Exercise: If a line below contains "index", count it; then state how many such lines there are, and nothing else.

--- Given entries ---

import Summits.KontsevichZagierPeriods.Zeta5Search.CasoratianValuation
import HarnessLib

/-!
# ζ(5) search — the `S₇`-gauge form of Brown–Zudilin (28)+(30) for `Pₙ` (census §15.6), OBSERVED — SKETCH v2 (census g12; cone amended by census g13 after gen-2 g9's review)

HONEST FRAMING: systematic search; no irrationality claim unless certified.

Cell `pub-zeta5`, census seat g12 (statement agreed with the lead's routing note 2026-08-20T11:12Z item 4; to be
filed by the lead / typer lane, co-owned with gen-2 g9).  v2 (census g13, 2026-08-20): the cone hypothesis is
`d(b) ≤ 2·m₅(b)` (gen-2 g9's review 13:05Z, see REGIME below) instead of v1's `d(b) ≤ 2·m₁(b)`, under which BOTH
statements were false off the named rays; nothing else changed.  NOTHING here is proved except two definitional
sanity lemmas; `SymmetricGaugeLaw` and `GaugeLaw28` are statements MINTED BY THIS CELL (`@[conjecture]`), the
dual-side rewriting of Brown–Zudilin's experimental inclusion (28) and its `G`-average (29)–(30)
(arXiv:2210.03391v3, Sect. 7, p. 20) for the constant term `P = ρ·Cas` of the cellular linear form under the
wedge dictionary (`WedgeDictionary.wedgeDictionary`, `XSave.POf`).

THE DICTIONARY.  On the dual side the Brown–Zudilin group `G ≅ S₇` acts by PERMUTING the seven lower
parameters `b₁,…,b₇` (`CellularGroup.closure_eq_top` and `genI1_aOf`…: the generators act on the symmetric
coordinates by transpositions generating `S₇`; census `orbit.py`: the orbit of the record direction is exactly the
5 040 permutations of `(17,…,11)`, all convergent with dual vector in the polytope).  The 28 linear forms `h_i(a)`
of (26) are, at `b = b(a)`, the multiset `H(b) = {b_i : 1 ≤ i ≤ 7} ∪ {b₀ − b_j − b_k : 1 ≤ j < k ≤ 7}` (`forms28`), so
BZ's `D_n = d_{m₁n}⋯d_{m₅n}` has `v_p(D_n) = Σ_{i≤5} ⌊log_p m_i(b)⌋` with `m₁ ≥ … ≥ m₅` the five largest elements of
`H(b)` (`eD`).  The canonical coefficients `U, W, V` — hence the Casoratian `Cas_j(b) = W(b+e_j)V(b) − W(b)V(b+e_j)`
(`CasoratianValuation.casoratian`) — are SYMMETRIC under `S₇` (the summand `R_b` is), while the closed scalar
`ρ` (`WedgeDictionary.rhoOf`, here as a function `rhoB` of the dual vector, `rhoOf a = rhoB (bOfA a)` by `rfl`) is
NOT: `ρ(σ•b)/ρ(b)` is BZ's factorial ratio `∏_{i∈F}(g hᵢ)!/∏_{i∈F} hᵢ!`.  Hence (28) for the direction `g·a`
reads `v_p(ρ(σ•b)) + v_p(Cas_j(b)) ≥ −v_p(D_n)`, and (28)+(29)+(30) for `Pₙ` is ONE SYMMETRIC LAW for the symmetric
object `Cas_j(b)`:

  (BZ-GAUGE)   `v_p(Cas_j(b)) ≥ −e_D(b,p) − min_{σ ∈ S₇} v_p(ρ(σ•b))`      (`p ≥ 5`, `p² > m₁(b)`),

stated below as `∀ σ` (equivalent to the minimum).  (28) alone is the case `σ = 1` (`GaugeLaw28`), where BZ do
not restrict `p`.

EVIDENCE (census g12 `gaugecheck.py`, exact arithmetic, `j` = index of the least parameter, all primes
`3 ≤ p ≤ 3b₀+8`): rays of NEAR-MISSES rows 1–6 (`β₀ ∈ {39,41,44,50}`), `n ≤ 6`: 3 182 instances, 0 violations at
`p ≥ 5` (3 085 of them TIGHT — equality), and on the totally symmetric ray `b = n·(3;1⁷)`, `n ≤ 40`: 1 656 instances,
0 violations at `p ≥ 5`.  AT `p = 3` BOTH forms FAIL by exactly one: the `σ`-minimum fails at `p = 3 < √m₁` on rows
2–5 (`n = 1, 3`; (28) itself holds there — this is why BZ restrict `Φₙ` to `p > √(m₁n)`), and (28) ITSELF fails at
`p = 3` on the symmetric ray at `n ∈ {2, 6, 8, 18, 20, 24, 26}` (`n = 2` is the cell's `XSave.cornerThree`); hence
`5 ≤ p`, as in every law of `CasoratianValuation`.  REGIME (v2).  (28) is refuted on the cone `d > 2m₁`
(`XSave.XS2_failsBeyondTwiceM1`, `witness28`: there `v_p(ρ(σ•b)) = −v_p(d!) = −2` for every `σ` at a prime
`m₁ < p ≤ d/2` while `v_p(Cas) = 1`), AND ALREADY ON `d > 2m₅` INSIDE THE D-WINDOW (gen-2 g9, review 2026-08-20T13:05Z,
`pub-zeta5-gen-2/g9/gauge_*.py`: 28 exact witnesses in 12,029 random `(b, j, p)` with `b₀ ≤ 36` under v1's guard
`d ≤ 2m₁`, margin always exactly 1 — e.g. `b = (15; 4,4,3,3,3,1,0)`, `j = 5`, `p = 13`: `d = 27`, top five forms
`(14,12,12,12,11)`, `e_D = 1`, `v₁₃(Cas₅(b)) = 0`, `min_σ v₁₃(ρ(σ•b)) = −2`; mechanism: a prime `m₅ < p ≤ m₁` with `2p ≤ d`
exposes `v_p(ρ(σ*•b)) = −v_p(d!) = −2` while `D` pays only `e_D ∈ {1,2}`; every witness reproduced by census g13's
independent engine `code/census/g13/gaugecone.py`).  Hence both statements carry the hypothesis `d(b) ≤ 2·m₅(b)`
(`m5` = the fifth largest of the 28 forms = the least modulus of BZ's `D`), which forces `2p > d` for every D-window
prime; with it: 0 violations of the `σ`-form and of (28) at random relabellings in ≈14,000 in-cone instances (gen-2 g9,
`b₀ ≤ 46`) and in census g13's run (module `EVIDENCE v2` line below).  NAMED RAYS: record `25 ≤ 32`, rows 2–6
`27 ≤ 34`, `31 ≤ 38`, `28 ≤ 34`, `33 ≤ 38`, `20 ≤ 32`, g8 #1 `64 ≤ 72`, `(34;14,…,8)` `25 ≤ 28`, W6 `162 ≤ 176`, and WITH
EQUALITY X1 `50 = 50`, X2 `42 = 42`, X3 `46 = 46`, `1⁸` `2 = 2` — all inside (per unit `n`; the cone is homogeneous).
LABELLING: `Cas_j`, `e_D`, `m₁`, `m₅`, `d`, `InPolytope` are `S₇`-invariant and `ρ` is not, so (28) at the relabelled
vector `σ•b` IS the `σ`-instance of the gauge law: "σ = 1" (`GaugeLaw28`) is not a canonical gauge — on
sorted-descending `b` it never failed in either sample, on randomly relabelled `b` it fails exactly where the `σ`-form
does (v1 cone) and nowhere in the v2 cone.  The guard `≠ 0` avoids the junk value `padicValRat p 0 = 0`.
EVIDENCE v2 (census g13 `gaugecone.py`, exact, random RELABELLED `b` in the polytope, random admissible `j`, all primes
`5 ≤ p ≤ 3b₀+8`): see `pub-zeta5-census/xsave/g13/gaugecone_*.json` — instances / violations / tight are quoted in
STRUCTURE.md §17 next to this file's sha.

WHY THIS FORM (census §15.6–15.7).  Every denominator theorem for `Pₙ` in the tree (Lemma 19 / BigPrime* = rung T,
cluster bounds = rung K, THEOREM LB, LB♯♯) bounds `v_p(Cas_j)` by a SYMMETRIC but TERMWISE function of the class
data; on the record ray their union certifies 58.830 nats/step (53.083 with LB♯♯ and BZ's D-part) against BZ's
49.606; the whole gap is (BZ-GAUGE) on the atlas cells of §15.4 (in the best gauge `σ*` the D-part alone is the
truth: cell A = `RecordCellA`).  A proof of `SymmetricGaugeLaw` on the record ray (with `Zeta3`-side analogue) is
exactly what turns BZ's Theorem 1 exponent into a certificate.
-/

namespace Summit.KontsevichZagierPeriods.Zeta5Search.SymmetricGauge

open Finset
open Summit.KontsevichZagierPeriods.Zeta5Search.CasoratianValuation (casoratian shift InPolytope)
open Summit.KontsevichZagierPeriods.Zeta5Search.WedgeDictionary (rhoOf dOf Epairs)
open Literature.NumberTheory.Irrationality.BrownZudilin2022 (bOfA)

/-- gen-1's closed scalar as a function of the DUAL vector:
`ρ(b) = (−1)^{Σ_j b_j} ∏_{(j,k)∈E} (b₀−b_j−b_k)! / (4 · b₁! b₄! b₅! b₆! b₇! · d(b)!)` (same expression as `WedgeDictionary.rhoOf`). -/
def rhoB (b : ℕ → ℤ) : ℚ :=
  (-1 : ℚ) ^ (∑ j ∈ range 7, b (j + 1)).toNat *
      ((Epairs.map fun jk => ((b 0 - b jk.1 - b jk.2).toNat.factorial : ℚ)).prod) /
    (4 * (([1, 4, 5, 6, 7] : List ℕ).map fun j => ((b j).toNat.factorial : ℚ)).prod *
      ((dOf b).toNat.factorial : ℚ))

/-- `rhoOf a` IS `rhoB` at `b = b(a)` (definitional). -/
theorem rhoOf_eq_rhoB (a : Fin 8 → ℤ) : rhoOf a = rhoB (bOfA a) := rfl

/-- The `S₇`-action on dual vectors: `(σ • b)_i = b_{σ(i)}` for `1 ≤ i ≤ 7` (indices `i ↔ σ`-slot `i−1`), `b₀` and
everything outside `[1,7]` fixed. -/
def permLower (σ : Equiv.Perm (Fin 7)) (b : ℕ → ℤ) : ℕ → ℤ := fun i =>
  if h : 1 ≤ i ∧ i ≤ 7 then b ((σ ⟨i - 1, by omega⟩ : Fin 7).val + 1) else b i

/-- Brown–Zudilin's 28 linear forms on the dual side: the seven lower parameters and the 21 pair complements
`b₀ − b_j − b_k` (a list with multiplicity). -/
def forms28 (b : ℕ → ℤ) : List ℤ :=
  ((List.range 7).map fun i => b (i + 1)) ++
    (List.range 7).flatMap fun j => ((List.range 7).filter fun k => j < k).map fun k => b 0 - b (j + 1) - b (k + 1)

/-- `m₁(b)` = the largest of the 28 forms. -/
def m1 (b : ℕ → ℤ) : ℤ := (forms28 b).foldr max 0

/-- `m₅(b)` = the fifth largest of the 28 forms (with multiplicity) = the least modulus of Brown–Zudilin's
`D = d_{m₁}⋯d_{m₅}`; the v2 cone is `d(b) ≤ 2·m₅(b)` (gen-2 g9). -/
def m5 (b : ℕ → ℤ) : ℤ := ((forms28 b).insertionSort (· ≥ ·)).getD 4 0

/-- `e_D(b,p) = v_p(d_{m₁} d_{m₂} d_{m₃} d_{m₄} d_{m₅})`, `m₁ ≥ … ≥ m₅` the five largest of the 28 forms (with
multiplicity), `d_N = lcm(1,…,N)` so that `v_p(d_N) = ⌊log_p N⌋` (`Nat.log`). -/
def eD (b : ℕ → ℤ) (p : ℕ) : ℤ :=
  ((((forms28 b).insertionSort (· ≥ ·)).take 5).map fun m => (Nat.log p m.toNat : ℤ)).sum

/-- **(BZ-GAUGE), OBSERVED — the `S₇`-gauge form of (28)+(29)+(30) for `Pₙ`.**  For `b` in the polytope with
`d(b) ≤ 2m₅(b)` (v2), a contiguity index `j` keeping `b + e_j` in the polytope, a prime `p ≥ 5` with `p² > m₁(b)`, and EVERY
`σ ∈ S₇`:  `v_p(Cas_j(b)) ≥ −e_D(b,p) − v_p(ρ(σ • b))`.  Evidence and the `p = 3` / `d > 2m₅` exclusions: module docstring. -/
@[conjecture] def SymmetricGaugeLaw : Prop :=
  ∀ (b : ℕ → ℤ) (j p : ℕ) (σ : Equiv.Perm (Fin 7)),
    InPolytope b → 1 ≤ j → j ≤ 7 → InPolytope (shift b j) → dOf b ≤ 2 * m5 b →
    p.Prime → 5 ≤ p → m1 b < (p : ℤ) ^ 2 → casoratian b j ≠ 0 →
      -eD b p - padicValRat p (rhoB (permLower σ b)) ≤ padicValRat p (casoratian b j)

/-- **(28) for `Pₙ` on the dual side, OBSERVED** (the case `σ = 1`, no restriction `p² > m₁`):
`v_p(Cas_j(b)) ≥ −e_D(b,p) − v_p(ρ(b))`, i.e. `D · P ∈ ℤ_(p)` for `P = ρ(b)·Cas_j(b)`, `p ≥ 5`, `d(b) ≤ 2m₅(b)` (v2; for
EVERY labelling of `b₁,…,b₇` — see LABELLING in the module docstring). -/
@[conjecture] def GaugeLaw28 : Prop :=
  ∀ (b : ℕ → ℤ) (j p : ℕ),
    InPolytope b → 1 ≤ j → j ≤ 7 → InPolytope (shift b j) → dOf b ≤ 2 * m5 b →
    p.Prime → 5 ≤ p → casoratian b j ≠ 0 →
      -eD b p - padicValRat p (rhoB b) ≤ padicValRat p (casoratian b j)

/-- `GaugeLaw28` is the `σ = 1` instance of the gauge law away from the small primes `p² ≤ m₁`. -/
theorem gaugeLaw28_of_symmetric_largePrime (h : SymmetricGaugeLaw) :
    ∀ (b : ℕ → ℤ) (j p : ℕ),
      InPolytope b → 1 ≤ j → j ≤ 7 → InPolytope (shift b j) → dOf b ≤ 2 * m5 b →
      p.Prime → 5 ≤ p → m1 b < (p : ℤ) ^ 2 → casoratian b j ≠ 0 →
        -eD b p - padicValRat p (rhoB b) ≤ padicValRat p (casoratian b j) := by
  intro b j p hb hj1 hj7 hb' hd hp h5 hm hne
  have h1 := h b j p 1 hb hj1 hj7 hb' hd hp h5 hm hne
  have e : permLower 1 b = b := by
    funext i
    unfold permLower
    split_ifs with hi
    · simp only [Equiv.Perm.coe_one, id_eq]
      congr 1; omega
    · rfl
  simpa [e] using h1

/-! ### Sanity checks on the record ray `b = (41; 17,16,15,14,13,12,11)` (BZ Sect. 11: `m = (18,17,17,16,16)`, `Σ m = 84`) -/

/-- the record dual vector -/
def bRecord : ℕ → ℤ := fun i => (([41, 17, 16, 15, 14, 13, 12, 11] : List ℤ).getD i 0)

example : ((forms28 bRecord).insertionSort (· ≥ ·)).take 5 = [18, 17, 17, 16, 16] := by decide
example : m1 bRecord = 18 := by decide
example : m5 bRecord = 16 := by decide
/-- the record is inside the v2 cone: `d = 25 ≤ 32 = 2m₅`. -/
example : dOf bRecord = 25 ∧ dOf bRecord ≤ 2 * m5 bRecord := by decide

/-- NEAR-MISSES row X1 `(61; 22,…,16)` lies ON THE BOUNDARY of the v2 cone: `d = 50 = 2m₅`. -/
def bX1 : ℕ → ℤ := fun i => (([61, 22, 21, 20, 19, 18, 17, 16] : List ℤ).getD i 0)
example : dOf bX1 = 50 ∧ m5 bX1 = 25 := by decide

/-- gen-2 g9's first witness against the v1 cone, `b = (15; 4,4,3,3,3,1,0)` (`d = 27`, `m₁ = 14`, `m₅ = 11`): inside
`d ≤ 2m₁`, OUTSIDE `d ≤ 2m₅`. -/
def bW1 : ℕ → ℤ := fun i => (([15, 4, 4, 3, 3, 3, 1, 0] : List ℤ).getD i 0)
example : dOf bW1 = 27 ∧ m1 bW1 = 14 ∧ m5 bW1 = 11 ∧ dOf bW1 ≤ 2 * m1 bW1 ∧ ¬ dOf bW1 ≤ 2 * m5 bW1 := by decide
/-- `e_D` at `p = 5` on the record at `n = 1`: `⌊log₅ 18⌋ + 2⌊log₅ 17⌋ + 2⌊log₅ 16⌋ = 5`. -/
example : eD bRecord 5 = 5 := by decide
/-- `e_D` at `p = 17`: `d₁₈, d₁₇, d₁₇` contain `17`, `d₁₆` does not: `3`. -/
example : eD bRecord 17 = 3 := by decide
/-- the best gauge of cell A (census §15.6): `σ* b = (41; 11,12,13,16,17,15,14)` is a `permLower` image. -/
example : ∃ σ : Equiv.Perm (Fin 7), ∀ i ∈ range 8,
    permLower σ bRecord i = (([41, 11, 12, 13, 16, 17, 15, 14] : List ℤ).getD i 0) := by
  -- `σ = (1↦7, 2↦6, 3↦5, 4↦2, 5↦1, 6↦3, 7↦4)` on indices, i.e. on `Fin 7`: `![6,5,4,1,0,2,3]` with inverse `![4,3,5,6,2,1,0]`
  refine ⟨⟨![6, 5, 4, 1, 0, 2, 3], ![4, 3, 5, 6, 2, 1, 0], by decide, by decide⟩, ?_⟩
  decide

end Summit.KontsevichZagierPeriods.Zeta5Search.SymmetricGauge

---

Task response: 2